import Literature.MathematicalPhysics.QuantumLattice.LTQOFrustrationFreeProofs
import Literature.MathematicalPhysics.QuantumLattice.LTQOProofs
import HarnessLib

/-!
# The local decomposition of a `P₀`-commuting perturbation term (MZ13 Lemma 4, algebraic part)

Top-down layer (seat B) of the formalisation of the Michalakis–Zwolak stability theorem
(hubbard.S19, `Literature.MathematicalPhysics.QuantumLattice.michalakis_zwolak`). Setting of
Michalakis–Zwolak, CMP **322** (2013) 277 = arXiv:1109.1588, §5.2 (steps 3–4, Lemmas 3–4): a
frustration-free projector interaction `Φ` on a finite site set with global ground-state
projection `P₀ = P_univ` and a chain of local ground-state projections
`P_0 ≥ P_1 ≥ ⋯ ≥ P_N = P₀` (`P_j = localGroundProj Φ (B j)` for an increasing chain of regions
`B 0 ⊆ B 1 ⊆ ⋯` exhausting the lattice, e.g. the balls `cellBall u j`), and an observable `Y`
(the recentred term `X̃_u = X_u − c(X_u)`) commuting with `P₀`.

MZ13 write `X̃_u = W_u + Δ_u`, `W_u = (1 − P₀) X̃_u (1 − P₀)`, `Δ_u = P₀ X̃_u P₀`, and decompose
`W_u` into pieces annihilated by local ground states using the orthogonal resolution
`E_m = P_{b_u(m−1)} − P_{b_u(m)}` (arXiv:1109.1588 p. 13, "Define an orthogonal unity
decomposition `𝟙 = Σ_m E_m` … `Y_u(j) P_{b_j(u)} = 0` and `Z_u(2q−1) P_{b_u(2q−1)} = 0`"). This file
proves the algebra of a **telescoping variant** of that decomposition, which produces pieces
with the same annihilation property and is easier to estimate: with `Q_j = 1 − P_j` and
`S_j = Q_j Y Q_j`,

* `Y = S_N + P₀ Y P₀` when `[Y, P₀] = 0` and `P_N = P₀` (`eq_sandwich_add_sandwich_of_commute`);
* `S_N = S_0 + Σ_{j<N} (S_{j+1} − S_j)` (telescoping);
* every piece is *locally block-off-diagonal*: `S_0 P_0 = 0 = P_0 S_0` and
  `(S_{j+1} − S_j) P_{j+1} = 0 = P_{j+1} (S_{j+1} − S_j)` (because `Q_j P_{j+1} = 0` for nested
  projections) — the input format of the relative bound
  `norm_inner_sum_le_of_locallyAnnihilated` (MZ13 Proposition 2);
* `S_{j+1} − S_j = E Y Q_{j+1} + Q_j Y E` with `E = P_j − P_{j+1}`, whence
  `‖S_{j+1} − S_j‖ ≤ 2‖E Y‖` for Hermitian `Y`, and `‖E Y‖ ≤ ‖O P_j‖ + ‖Y − O‖` for any Hermitian
  `O` (to be taken supported near the centre, so that Local-TQO controls `‖O P_j‖`); and
  `‖O P₀‖ ≤ ‖P₀ Y P₀‖ + ‖Y − O‖` when `[Y, P₀] = 0`.

Everything here is pure matrix algebra for Hermitian idempotents (no lattice geometry, no LTQO);
the LTQO norm estimates are in `StabilityLTQOEstimatesProofs` and the assembly per ball chain
follows in the next layer. No definitions, no named facts (theorems only).
-/

noncomputable section

open Matrix Finset Module
open scoped InnerProductSpace ComplexOrder Matrix.Norms.L2Operator

namespace Literature.MathematicalPhysics.QuantumLattice

open Literature.Probability.LatticeModels

/-! ### Nested orthogonal projections -/

section Projections

variable {n : Type*} [Fintype n] [DecidableEq n]

omit [DecidableEq n] in
/-- For nested projections `P' P = P'` (range of `P'` inside range of `P`), also `P P' = P'`
(adjoints). [folklore] -/
theorem mul_eq_of_mul_eq_of_isHermitian {P P' : Matrix n n ℂ} (hP : P.IsHermitian)
    (hP' : P'.IsHermitian) (h : P' * P = P') : P * P' = P' := by
  have h1 := congrArg conjTranspose h
  rwa [conjTranspose_mul, hP.eq, hP'.eq] at h1

/-- `(1 − P) P' = 0` for nested projections `P P' = P'`. [folklore] -/
theorem one_sub_mul_eq_zero_of_mul_eq {P P' : Matrix n n ℂ} (h : P * P' = P') :
    (1 - P) * P' = 0 := by
  rw [Matrix.sub_mul, Matrix.one_mul, h, sub_self]

/-- `P' (1 − P) = 0` for nested projections `P' P = P'`. [folklore] -/
theorem mul_one_sub_eq_zero_of_mul_eq {P P' : Matrix n n ℂ} (h : P' * P = P') :
    P' * (1 - P) = 0 := by
  rw [Matrix.mul_sub, Matrix.mul_one, h, sub_self]

/-- `1 − P` is idempotent when `P` is. [folklore] -/
theorem one_sub_mul_one_sub {P : Matrix n n ℂ} (h : P * P = P) : (1 - P) * (1 - P) = 1 - P := by
  rw [Matrix.sub_mul, Matrix.one_mul, isIdempotentElem_iff_mul_one_sub_self.mp h, sub_zero]

omit [Fintype n] in
/-- `1 − P` is Hermitian when `P` is. [folklore] -/
theorem isHermitian_one_sub {P : Matrix n n ℂ} (hP : P.IsHermitian) : (1 - P).IsHermitian :=
  isHermitian_one.sub hP

omit [DecidableEq n] in
/-- The difference `E = P − P'` of nested projections (`P' P = P' = P P'`) is an idempotent:
`E² = E`. [folklore] -/
theorem sub_mul_sub_of_nested {P P' : Matrix n n ℂ} (hP2 : P * P = P) (hP'2 : P' * P' = P')
    (h₁ : P' * P = P') (h₂ : P * P' = P') : (P - P') * (P - P') = P - P' := by
  rw [Matrix.sub_mul, Matrix.mul_sub, Matrix.mul_sub, hP2, h₂, h₁, hP'2]
  abel

/-- `E = P − P' = (1 − P') P` for nested projections. [folklore] -/
theorem sub_eq_one_sub_mul_of_nested {P P' : Matrix n n ℂ} (h₁ : P' * P = P') :
    P - P' = (1 - P') * P := by
  rw [Matrix.sub_mul, Matrix.one_mul, h₁]

/-- An orthogonal projection has norm `≤ 1` (restated from `LTQOFrustrationFreeProofs` for
`1 − P`). [folklore] -/
theorem norm_one_sub_le_one {P : Matrix n n ℂ} (hP : P.IsHermitian) (hP2 : P * P = P) :
    ‖(1 : Matrix n n ℂ) - P‖ ≤ 1 :=
  norm_le_one_of_isHermitian_of_isIdempotentElem (isHermitian_one_sub hP) (one_sub_mul_one_sub hP2)

end Projections

/-! ### The block decomposition `Y = (1 − P) Y (1 − P) + P Y P` -/

section Blocks

variable {n : Type*} [Fintype n] [DecidableEq n]

/-- **Block decomposition of a commuting observable.** If `P` is idempotent and `[Y, P] = 0` then
`Y = (1 − P) Y (1 − P) + P Y P` (the off-diagonal blocks `P Y (1 − P) = Y P (1 − P) = 0`
vanish). MZ13 §5.2, proof of Lemma 4: "using `[X_u, P₀] = 0`, we have `X̃_u = W_u + Δ_u`, where
`Δ_u = P₀ X̃_u P₀`" (arXiv:1109.1588 p. 13). [cite: MichalakisZwolakCMP2013, §5 Lemma 4 (arXiv:1109.1588 p. 13)] -/
theorem eq_sandwich_add_sandwich_of_commute {Y P : Matrix n n ℂ} (hP2 : P * P = P)
    (hc : Commute Y P) : Y = (1 - P) * Y * (1 - P) + P * Y * P := by
  have h1 : P * Y * (1 - P) = 0 := by
    rw [← hc.eq, Matrix.mul_assoc, isIdempotentElem_iff_mul_one_sub_self.mp hP2, Matrix.mul_zero]
  have h2 : (1 - P) * Y * P = 0 := by
    rw [Matrix.mul_assoc, hc.eq, ← Matrix.mul_assoc,
      isIdempotentElem_iff_one_sub_mul_self.mp hP2, Matrix.zero_mul]
  have h3 : Y = ((1 - P) + P) * Y * ((1 - P) + P) := by simp
  conv_lhs => rw [h3]
  rw [Matrix.add_mul, Matrix.add_mul, Matrix.mul_add, Matrix.mul_add, h1, h2]
  abel

omit [DecidableEq n] in
/-- With `[Y, P] = 0`: `Y P = P Y P`. [folklore] -/
theorem mul_eq_sandwich_of_commute {Y P : Matrix n n ℂ} (hP2 : P * P = P) (hc : Commute Y P) :
    Y * P = P * Y * P := by
  rw [Matrix.mul_assoc, hc.eq, ← Matrix.mul_assoc, hP2]

/-- **`‖O P‖ ≤ ‖P Y P‖ + ‖Y − O‖`** for `[Y, P] = 0` and `P` an orthogonal projection: the part
of `Y` inside the range of `P` is `P Y P` (`= Δ_u` in MZ13), and `O` differs from `Y` by
`‖Y − O‖`. This is the step "`‖Σ_{r ≤ ℓ} X̃_u(r) P₀‖ ≤ ‖W_u P₀‖ + ‖Σ_{r > ℓ} X̃_u(r) P₀‖ + ‖Δ_u‖`"
of MZ13 Lemma 4 (arXiv:1109.1588 p. 13, display (bound1)).
[cite: MichalakisZwolakCMP2013, §5 Lemma 4 (arXiv:1109.1588 p. 13)] -/
theorem norm_mul_proj_le_of_commute {Y O P : Matrix n n ℂ} (hP : P.IsHermitian)
    (hP2 : P * P = P) (hc : Commute Y P) : ‖O * P‖ ≤ ‖P * Y * P‖ + ‖Y - O‖ := by
  have h1 : O * P = P * Y * P - (Y - O) * P := by
    rw [← mul_eq_sandwich_of_commute hP2 hc, Matrix.sub_mul, sub_sub_cancel]
  rw [h1]
  calc ‖P * Y * P - (Y - O) * P‖ ≤ ‖P * Y * P‖ + ‖(Y - O) * P‖ := norm_sub_le _ _
    _ ≤ ‖P * Y * P‖ + ‖Y - O‖ * ‖P‖ := by gcongr; exact l2_opNorm_mul _ _
    _ ≤ ‖P * Y * P‖ + ‖Y - O‖ * 1 := by
        gcongr
        exact norm_le_one_of_isHermitian_of_isIdempotentElem hP hP2
    _ = ‖P * Y * P‖ + ‖Y - O‖ := by rw [mul_one]

end Blocks

/-! ### The telescoping pieces `S_{j+1} − S_j` -/

section Telescope

variable {n : Type*} [Fintype n] [DecidableEq n]

omit [Fintype n] [DecidableEq n] in
/-- Telescoping: `S 0 + Σ_{j<N} (S (j+1) − S j) = S N`. [folklore] -/
theorem add_sum_range_sub_eq (S : ℕ → Matrix n n ℂ) (N : ℕ) :
    S 0 + ∑ j ∈ range N, (S (j + 1) - S j) = S N := by
  rw [Finset.sum_range_sub, add_sub_cancel]

/-- **The sandwich `S = (1 − P) Y (1 − P)` is annihilated by `P`** on the right. [folklore] -/
theorem sandwich_mul_proj_eq_zero {Y P : Matrix n n ℂ} (hP2 : P * P = P) :
    (1 - P) * Y * (1 - P) * P = 0 := by
  rw [Matrix.mul_assoc, isIdempotentElem_iff_one_sub_mul_self.mp hP2, Matrix.mul_zero]

/-- The sandwich `S = (1 − P) Y (1 − P)` is annihilated by `P` on the left. [folklore] -/
theorem proj_mul_sandwich_eq_zero {Y P : Matrix n n ℂ} (hP2 : P * P = P) :
    P * ((1 - P) * Y * (1 - P)) = 0 := by
  rw [← Matrix.mul_assoc, ← Matrix.mul_assoc, isIdempotentElem_iff_mul_one_sub_self.mp hP2,
    Matrix.zero_mul, Matrix.zero_mul]

/-- For nested projections `P' P = P'` (`P'` below `P`), the sandwich by `1 − P` is also
annihilated by `P'` on the right: `(1 − P) Y (1 − P) P' = 0`. [folklore] -/
theorem sandwich_mul_proj_eq_zero_of_nested {Y P P' : Matrix n n ℂ} (hP : P.IsHermitian)
    (hP' : P'.IsHermitian) (h : P' * P = P') : (1 - P) * Y * (1 - P) * P' = 0 := by
  rw [Matrix.mul_assoc, one_sub_mul_eq_zero_of_mul_eq (mul_eq_of_mul_eq_of_isHermitian hP hP' h),
    Matrix.mul_zero]

/-- For nested projections `P' P = P'`, `P' (1 − P) Y (1 − P) = 0`. [folklore] -/
theorem proj_mul_sandwich_eq_zero_of_nested {Y P P' : Matrix n n ℂ} (h : P' * P = P') :
    P' * ((1 - P) * Y * (1 - P)) = 0 := by
  rw [← Matrix.mul_assoc, ← Matrix.mul_assoc, mul_one_sub_eq_zero_of_mul_eq h, Matrix.zero_mul,
    Matrix.zero_mul]

/-- **The telescoping piece is locally block-off-diagonal (right).** For nested orthogonal
projections `P' P = P'` (`P = P_j`, `P' = P_{j+1}`), the piece
`(1 − P') Y (1 − P') − (1 − P) Y (1 − P)` is annihilated by `P'` on the right. This is the
property "`Y_u(j) P_{b_j(u)} = 0`" of the pieces in MZ13 Lemma 4 (arXiv:1109.1588 p. 13), for the
telescoping variant. [cite: MichalakisZwolakCMP2013, §5 Lemma 4 (arXiv:1109.1588 p. 13)] -/
theorem piece_mul_proj_eq_zero {Y P P' : Matrix n n ℂ} (hP : P.IsHermitian) (hP' : P'.IsHermitian)
    (hP'2 : P' * P' = P') (h : P' * P = P') :
    ((1 - P') * Y * (1 - P') - (1 - P) * Y * (1 - P)) * P' = 0 := by
  rw [Matrix.sub_mul, sandwich_mul_proj_eq_zero hP'2,
    sandwich_mul_proj_eq_zero_of_nested hP hP' h, sub_self]

/-- **The telescoping piece is locally block-off-diagonal (left).**
[cite: MichalakisZwolakCMP2013, §5 Lemma 4 (arXiv:1109.1588 p. 13)] -/
theorem proj_mul_piece_eq_zero {Y P P' : Matrix n n ℂ} (hP'2 : P' * P' = P') (h : P' * P = P') :
    P' * ((1 - P') * Y * (1 - P') - (1 - P) * Y * (1 - P)) = 0 := by
  rw [Matrix.mul_sub, proj_mul_sandwich_eq_zero hP'2, proj_mul_sandwich_eq_zero_of_nested h,
    sub_self]

/-- **The piece in terms of the layer `E = P − P'`:**
`(1 − P') Y (1 − P') − (1 − P) Y (1 − P) = E Y (1 − P') + (1 − P) Y E`. [folklore] -/
theorem piece_eq_layer {Y P P' : Matrix n n ℂ} :
    (1 - P') * Y * (1 - P') - (1 - P) * Y * (1 - P) =
      (P - P') * Y * (1 - P') + (1 - P) * Y * (P - P') := by
  have h1 : (1 : Matrix n n ℂ) - P' = (1 - P) + (P - P') := by abel
  rw [h1]
  simp only [Matrix.add_mul, Matrix.mul_add]
  abel

/-- The L²-operator norm is invariant under the adjoint; for Hermitian `A`, `B`:
`‖A B‖ = ‖B A‖`. [folklore] -/
theorem norm_mul_comm_of_isHermitian {A B : Matrix n n ℂ} (hA : A.IsHermitian)
    (hB : B.IsHermitian) : ‖A * B‖ = ‖B * A‖ := by
  rw [← l2_opNorm_conjTranspose (A * B), conjTranspose_mul, hA.eq, hB.eq]

/-- **Norm of a telescoping piece:** for Hermitian `Y` and orthogonal projections `P`, `P'`,
`‖(1 − P') Y (1 − P') − (1 − P) Y (1 − P)‖ ≤ 2‖(P − P') Y‖`. [folklore] -/
theorem norm_piece_le {Y P P' : Matrix n n ℂ} (hY : Y.IsHermitian) (hP : P.IsHermitian)
    (hP2 : P * P = P) (hP' : P'.IsHermitian) (hP'2 : P' * P' = P') :
    ‖(1 - P') * Y * (1 - P') - (1 - P) * Y * (1 - P)‖ ≤ 2 * ‖(P - P') * Y‖ := by
  have hE : (P - P').IsHermitian := hP.sub hP'
  rw [piece_eq_layer]
  calc ‖(P - P') * Y * (1 - P') + (1 - P) * Y * (P - P')‖
      ≤ ‖(P - P') * Y * (1 - P')‖ + ‖(1 - P) * Y * (P - P')‖ := norm_add_le _ _
    _ ≤ ‖(P - P') * Y‖ * ‖(1 : Matrix n n ℂ) - P'‖ + ‖(1 : Matrix n n ℂ) - P‖ * ‖Y * (P - P')‖ := by
        gcongr
        · exact l2_opNorm_mul _ _
        · rw [Matrix.mul_assoc]; exact l2_opNorm_mul _ _
    _ ≤ ‖(P - P') * Y‖ * 1 + 1 * ‖Y * (P - P')‖ := by
        gcongr
        · exact norm_one_sub_le_one hP' hP'2
        · exact norm_one_sub_le_one hP hP2
    _ = 2 * ‖(P - P') * Y‖ := by
        rw [norm_mul_comm_of_isHermitian hY hE]; ring

/-- **The layer estimate:** for nested orthogonal projections `P' P = P'` and any `O`,
`‖(P − P') Y‖ ≤ ‖O P‖ + ‖Y − O‖` when `O`, `P` are Hermitian
(`P − P' = (1 − P') P`, `‖1 − P'‖ ≤ 1`, `‖P O‖ = ‖O P‖`, `‖P − P'‖ ≤ 1`). In MZ13 Lemma 4,
`O = Σ_{q ≤ ℓ} X̃_u(q)` is the part of `X̃_u` supported deep inside the ball of `P = P_{b_u(j)}`
(arXiv:1109.1588 p. 13: "`‖E_p Σ_{q ≤ p/2} X̃_u(q)‖ ≤ ‖P_{b_u(p−1)} Σ_{q ≤ p/2} X̃_u(q)‖`").
[cite: MichalakisZwolakCMP2013, §5 Lemma 4 (arXiv:1109.1588 p. 13)] -/
theorem norm_layer_mul_le {Y O P P' : Matrix n n ℂ} (hO : O.IsHermitian) (hP : P.IsHermitian)
    (hP2 : P * P = P) (hP' : P'.IsHermitian) (hP'2 : P' * P' = P') (hn : P' * P = P') :
    ‖(P - P') * Y‖ ≤ ‖O * P‖ + ‖Y - O‖ := by
  have hPP' : P * P' = P' := mul_eq_of_mul_eq_of_isHermitian hP hP' hn
  have hE : (P - P') * (P - P') = P - P' := sub_mul_sub_of_nested hP2 hP'2 hn hPP'
  have hEh : (P - P').IsHermitian := hP.sub hP'
  have hE1 : ‖P - P'‖ ≤ 1 := norm_le_one_of_isHermitian_of_isIdempotentElem hEh hE
  have hsplit : (P - P') * Y = (P - P') * O + (P - P') * (Y - O) := by
    rw [Matrix.mul_sub, add_sub_cancel]
  rw [hsplit]
  calc ‖(P - P') * O + (P - P') * (Y - O)‖
      ≤ ‖(P - P') * O‖ + ‖(P - P') * (Y - O)‖ := norm_add_le _ _
    _ ≤ ‖(1 - P') * (P * O)‖ + ‖P - P'‖ * ‖Y - O‖ := by
        rw [sub_eq_one_sub_mul_of_nested hn, Matrix.mul_assoc]
        gcongr
        exact l2_opNorm_mul _ _
    _ ≤ ‖(1 : Matrix n n ℂ) - P'‖ * ‖P * O‖ + 1 * ‖Y - O‖ := by
        gcongr
        exact l2_opNorm_mul _ _
    _ ≤ 1 * ‖P * O‖ + 1 * ‖Y - O‖ := by
        gcongr
        exact norm_one_sub_le_one hP' hP'2
    _ = ‖O * P‖ + ‖Y - O‖ := by rw [one_mul, one_mul, norm_mul_comm_of_isHermitian hP hO]

end Telescope

end Literature.MathematicalPhysics.QuantumLattice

* **Prompt**
Please return the lines above exactly, from the first one down to the line with "proves the algebra", and stop after that line.

* **Response area**
import Literature.MathematicalPhysics.QuantumLattice.LTQOFrustrationFreeProofs
import Literature.MathematicalPhysics.QuantumLattice.LTQOProofs
import HarnessLib

/-!
# The local decomposition of a `P₀`-commuting perturbation term (MZ13 Lemma 4, algebraic part)

Top-down layer (seat B) of the formalisation of the Michalakis–Zwolak stability theorem
(hubbard.S19, `Literature.MathematicalPhysics.QuantumLattice.michalakis_zwolak`). Setting of
Michalakis–Zwolak, CMP **322** (2013) 277 = arXiv:1109.1588, §5.2 (steps 3–4, Lemmas 3–4): a
frustration-free projector interaction `Φ` on a finite site set with global ground-state
projection `P₀ = P_univ` and a chain of local ground-state projections
`P_0 ≥ P_1 ≥ ⋯ ≥ P_N = P₀` (`P_j = localGroundProj Φ (B j)` for an increasing chain of regions
`B 0 ⊆ B 1 ⊆ ⋯` exhausting the lattice, e.g. the balls `cellBall u j`), and an observable `Y`
(the recentred term `X̃_u = X_u − c(X_u)`) commuting with `P₀`.

MZ13 write `X̃_u = W_u + Δ_u`, `W_u = (1 − P₀) X̃_u (1 − P₀)`, `Δ_u = P₀ X̃_u P₀`, and decompose
`W_u` into pieces annihilated by local ground states using the orthogonal resolution
`E_m = P_{b_u(m−1)} − P_{b_u(m)}` (arXiv:1109.1588 p. 13, "Define an orthogonal unity
decomposition `𝟙 = Σ_m E_m` … `Y_u(j) P_{b_j(u)} = 0` and `Z_u(2q−1) P_{b_u(2q−1)} = 0`"). This file
proves the algebra of a **telescoping variant** of that decomposition, which produces pieces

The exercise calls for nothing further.